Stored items
/-!
# Barrier catalogue (SAWScalingLimit), positive side: the exact vertex identity on the complexified
Yang–Baxter curve at ALL SIXTEEN admissible spins `t¹⁶ = −1`, by Galois conjugation

Companion of `PlaquetteWalkYBCurveIdentity` (the identity at `σ = 5/8`, `t₀ = e^{−5iπ/16}`: every good
point `ybCurve (−1) t₀ r` of the complexified Yang–Baxter curve carries
`F(z_E) + r F(z_N) − F(z_W) − r F(z_S) = 0` at every face of every finite face list for every OUTER
root), of `PlaquetteWalkYBCurveIdentityConj` (the same at four of the sixteen spins, by complex
conjugation and phase reversal) and of `PlaquetteWalkYBCurveLocalForms` (at EVERY spin `t¹⁶ = −1` the
curve satisfies the fourteen LOCAL forms of the necessity chain). This file proves the GLOBAL identity
at every admissible spin at once:

* `vertexFunctional_ybCurve_eq_zero_of_pow_sixteen` — for every `t ∈ ℂ` with `t¹⁶ = −1`, every
  `r ∈ ℂ` with `r ≠ 0` and `t⁶(1 + r⁴) − (1 + t¹²) r² ≠ 0`, every finite face list `Dl`, every outer
  root `a` and every face `f₀ ∈ Dl`:
  `vertexFunctional (ybCurve (−1) t r) t (1, r, −1, −r) Dl a f₀ = 0`;
  named `PlaquetteWalkYBCurveIdentityAllSpins` / `PlaquetteWalkYBCurveIdentityAllSpins_holds`; the
  row-convex technique class for both sign components (`exactPlaquetteVertexRelationRC_ybCurve_of_pow_sixteen`,
  `…_one_of_pow_sixteen`);
* the COMPLETE TWO-SIDED CLASSIFICATION of exact plaquette vertex relations on `ℤ²` with
  `u₁u₂v ≠ 0`, at every phase `t ≠ 0`, one technique class on both sides (row-convex face lists,
  boundary roots): `(∃ c ≠ 0, ExactPlaquetteVertexRelationRC W t c) ↔ (t¹⁶ = −1 ∧ ∃ ε = ±1, ∃ r, W = ybCurve ε t r)`
  (`PlaquetteWalkYBClassificationAllSpins_holds`; necessity = the tree's spin rigidity and weight
  rigidity from the row-convex class, sufficiency = this file).

## The argument (Galois conjugation of the spin)

The sixteen admissible phases `t`, `t¹⁶ = −1` (`t = e^{−iσπ/2}`, `σ = ℓ/8`, `ℓ` odd), are the
primitive 32nd roots of unity — the roots of the cyclotomic polynomial `Φ₃₂ = T¹⁶ + 1`, irreducible
over `ℚ` (`Polynomial.cyclotomic.irreducible_rat`), so they are conjugate under `Gal(ℚ(ζ₃₂)/ℚ)`.
Everything in the identity is defined over `ℚ`: the curve `ybCurve (−1) t r` has coordinates in
`ℚ(t, r)` (closed forms with integer coefficients), the coefficient vector is `(1, r, −1, −r)`, the
walk weights are monomials in the coordinates and the parafermionic factor is `t^{q(γ)}`, `q(γ) ∈ ℤ`.
Hence for fixed `(Dl, a, f₀)` the vertex functional is `P(t, r) / D(t, r)^n` with `P ∈ ℚ[T][R]` and
`D = T·R·(T⁴ − 1)·(T⁶(1 + R⁴) − (1 + T¹²)R²)` (`IsRat2`). At `t = t₀` it vanishes for every good `r`
(the tree's `PlaquetteWalkYBCurveIdentity_holds`), an infinite set, so every coefficient
`p_j ∈ ℚ[T]` of `P = Σ_j p_j(T) R^j` has `p_j(t₀) = 0`; the minimal polynomial `T¹⁶ + 1` of `t₀` over
`ℚ` divides `p_j`, so `p_j(t₁) = 0` for every `t₁` with `t₁¹⁶ = −1`, i.e. `P(t₁, ·) ≡ 0` and the
identity holds at `t₁`.

Sources. A. Glazman, Electron. Commun. Probab. 20 (2015) no. 86, Lemma 3.1: for every spin
`σ = ℓ/8`, `ℓ` odd, and every rhombus angle the weights solving the local linear system exist, are
unique and given by (3.3)–(3.7) [cite: Glazman2015WeightedSAW, Lemma 3.1 and Appendix]; A. Glazman,
I. Manolescu, arXiv:1708.00395, eq. (1) and Lemma 2.1 (the `σ = 5/8` member and the relation on
domains) [cite: GlazmanManolescu2019, Lemma 2.1]; the general-domain root quantifier
[cite: DuminilCopinSmirnov2012, Lemma 1]. Status in print: on the unit circle the identity at every spin
`σ = ℓ/8` is [cite: Glazman2015WeightedSAW, Lemma 3.1 (ECP 20 (2015) no. 86 pp. 5–7; Appendix p. 12)]
(parallelograms) and [cite: GlazmanManolescu2019, Lemma 2.1 (arXiv v3 pp. 6–7)] (`σ = 5/8`, rectangles);
the off-circle / general-domain identity at all sixteen spins and the all-phase classification proved
here are not located in print (print: real weights, `|r| = 1`), and the Galois-conjugation transfer
between admissible spins is not located in print either — CONSOLIDATION AT KERNEL RIGOUR on the circle,
NEW-IN-WRITING (modest) beyond it (label cell of record lit-2 g16, 2026-08-23); nearest for the spin
condition at all sixteen spins at once (locally, real weights):
[cite: IkhlefCardy2009, §3 (cos 4πs = 0 at n = 0)], [cite: AlamBatchelor2014, §3.2 (1 − σ = 3η/π + ℓ/2)].
The transfer uses only that the weights, coefficients and phases are rational functions of `(t, r)`
over `ℚ` and that the admissible spins are the roots of the irreducible `Φ₃₂`; it says nothing about
phases outside `t¹⁶ = −1` (excluded by the tree's necessity theorem) and nothing about other lattices.

Written for the venture lane «pcv-sawmu» (Tier B, item C-B4 of HOME/STRUCTURE.md §2: «the curve
identity holds at all sixteen spins»; b-engine-1 gen 11).
-/

noncomputable section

> [DIRECTIONS FOR THIS TASK]:
Above are the records; retype every one exactly.

> [OUTPUT FOR THIS EXERCISE]:
/-!
# Barrier catalogue (SAWScalingLimit), positive side: the exact vertex identity on the complexified
Yang–Baxter curve at ALL SIXTEEN admissible spins `t¹⁶ = −1`, by Galois conjugation

Companion of `PlaquetteWalkYBCurveIdentity` (the identity at `σ = 5/8`, `t₀ = e^{−5iπ/16}`: every good
point `ybCurve (−1) t₀ r` of the complexified Yang–Baxter curve carries
`F(z_E) + r F(z_N) − F(z_W) − r F(z_S) = 0` at every face of every finite face list for every OUTER
root), of `PlaquetteWalkYBCurveIdentityConj` (the same at four of the sixteen spins, by complex
conjugation and phase reversal) and of `PlaquetteWalkYBCurveLocalForms` (at EVERY spin `t¹⁶ = −1` the
curve satisfies the fourteen LOCAL forms of the necessity chain). This file proves the GLOBAL identity
at every admissible spin at once:

* `vertexFunctional_ybCurve_eq_zero_of_pow_sixteen` — for every `t ∈ ℂ` with `t¹⁶ = −1`, every
  `r ∈ ℂ` with `r ≠ 0` and `t⁶(1 + r⁴) − (1 + t¹²) r² ≠ 0`, every finite face list `Dl`, every outer
  root `a` and every face `f₀ ∈ Dl`:
  `vertexFunctional (ybCurve (−1) t r) t (1, r, −1, −r) Dl a f₀ = 0`;
  named `PlaquetteWalkYBCurveIdentityAllSpins` / `PlaquetteWalkYBCurveIdentityAllSpins_holds`; the
  row-convex technique class for both sign components (`exactPlaquetteVertexRelationRC_ybCurve_of_pow_sixteen`,
  `…_one_of_pow_sixteen`);
* the COMPLETE TWO-SIDED CLASSIFICATION of exact plaquette vertex relations on `ℤ²` with
  `u₁u₂v ≠ 0`, at every phase `t ≠ 0`, one technique class on both sides (row-convex face lists,
  boundary roots): `(∃ c ≠ 0, ExactPlaquetteVertexRelationRC W t c) ↔ (t¹⁶ = −1 ∧ ∃ ε = ±1, ∃ r, W = ybCurve ε t r)`
  (`PlaquetteWalkYBClassificationAllSpins_holds`; necessity = the tree's spin rigidity and weight
  rigidity from the row-convex class, sufficiency = this file).

## The argument (Galois conjugation of the spin)

The sixteen admissible phases `t`, `t¹⁶ = −1` (`t = e^{−iσπ/2}`, `σ = ℓ/8`, `ℓ` odd), are the
primitive 32nd roots of unity — the roots of the cyclotomic polynomial `Φ₃₂ = T¹⁶ + 1`, irreducible
over `ℚ` (`Polynomial.cyclotomic.irreducible_rat`), so they are conjugate under `Gal(ℚ(ζ₃₂)/ℚ)`.
Everything in the identity is defined over `ℚ`: the curve `ybCurve (−1) t r` has coordinates in
`ℚ(t, r)` (closed forms with integer coefficients), the coefficient vector is `(1, r, −1, −r)`, the
walk weights are monomials in the coordinates and the parafermionic factor is `t^{q(γ)}`, `q(γ) ∈ ℤ`.
Hence for fixed `(Dl, a, f₀)` the vertex functional is `P(t, r) / D(t, r)^n` with `P ∈ ℚ[T][R]` and
`D = T·R·(T⁴ − 1)·(T⁶(1 + R⁴) − (1 + T¹²)R²)` (`IsRat2`). At `t = t₀` it vanishes for every good `r`
(the tree's `PlaquetteWalkYBCurveIdentity_holds`), an infinite set, so every coefficient
`p_j ∈ ℚ[T]` of `P = Σ_j p_j(T) R^j` has `p_j(t₀) = 0`; the minimal polynomial `T¹⁶ + 1` of `t₀` over
`ℚ` divides `p_j`, so `p_j(t₁) = 0` for every `t₁` with `t₁¹⁶ = −1`, i.e. `P(t₁, ·) ≡ 0` and the
identity holds at `t₁`.

Sources. A. Glazman, Electron. Commun. Probab. 20 (2015) no. 86, Lemma 3.1: for every spin
`σ = ℓ/8`, `ℓ` odd, and every rhombus angle the weights solving the local linear system exist, are
unique and given by (3.3)–(3.7) [cite: Glazman2015WeightedSAW, Lemma 3.1 and Appendix]; A. Glazman,
I. Manolescu, arXiv:1708.00395, eq. (1) and Lemma 2.1 (the `σ = 5/8` member and the relation on
domains) [cite: GlazmanManolescu2019, Lemma 2.1]; the general-domain root quantifier
[cite: DuminilCopinSmirnov2012, Lemma 1]. Status in print: on the unit circle the identity at every spin
`σ = ℓ/8` is [cite: Glazman2015WeightedSAW, Lemma 3.1 (ECP 20 (2015) no. 86 pp. 5–7; Appendix p. 12)]
(parallelograms) and [cite: GlazmanManolescu2019, Lemma 2.1 (arXiv v3 pp. 6–7)] (`σ = 5/8`, rectangles);
the off-circle / general-domain identity at all sixteen spins and the all-phase classification proved
here are not located in print (print: real weights, `|r| = 1`), and the Galois-conjugation transfer
between admissible spins is not located in print either — CONSOLIDATION AT KERNEL RIGOUR on the circle,
NEW-IN-WRITING (modest) beyond it (label cell of record lit-2 g16, 2026-08-23); nearest for the spin
condition at all sixteen spins at once (locally, real weights):
[cite: IkhlefCardy2009, §3 (cos 4πs = 0 at n = 0)], [cite: AlamBatchelor2014, §3.2 (1 − σ = 3η/π + ℓ/2)].
The transfer uses only that the weights, coefficients and phases are rational functions of `(t, r)`
over `ℚ` and that the admissible spins are the roots of the irreducible `Φ₃₂`; it says nothing about
phases outside `t¹⁶ = −1` (excluded by the tree's necessity theorem) and nothing about other lattices.

Written for the venture lane «pcv-sawmu» (Tier B, item C-B4 of HOME/STRUCTURE.md §2: «the curve
identity holds at all sixteen spins»; b-engine-1 gen 11).
-/

noncomputable section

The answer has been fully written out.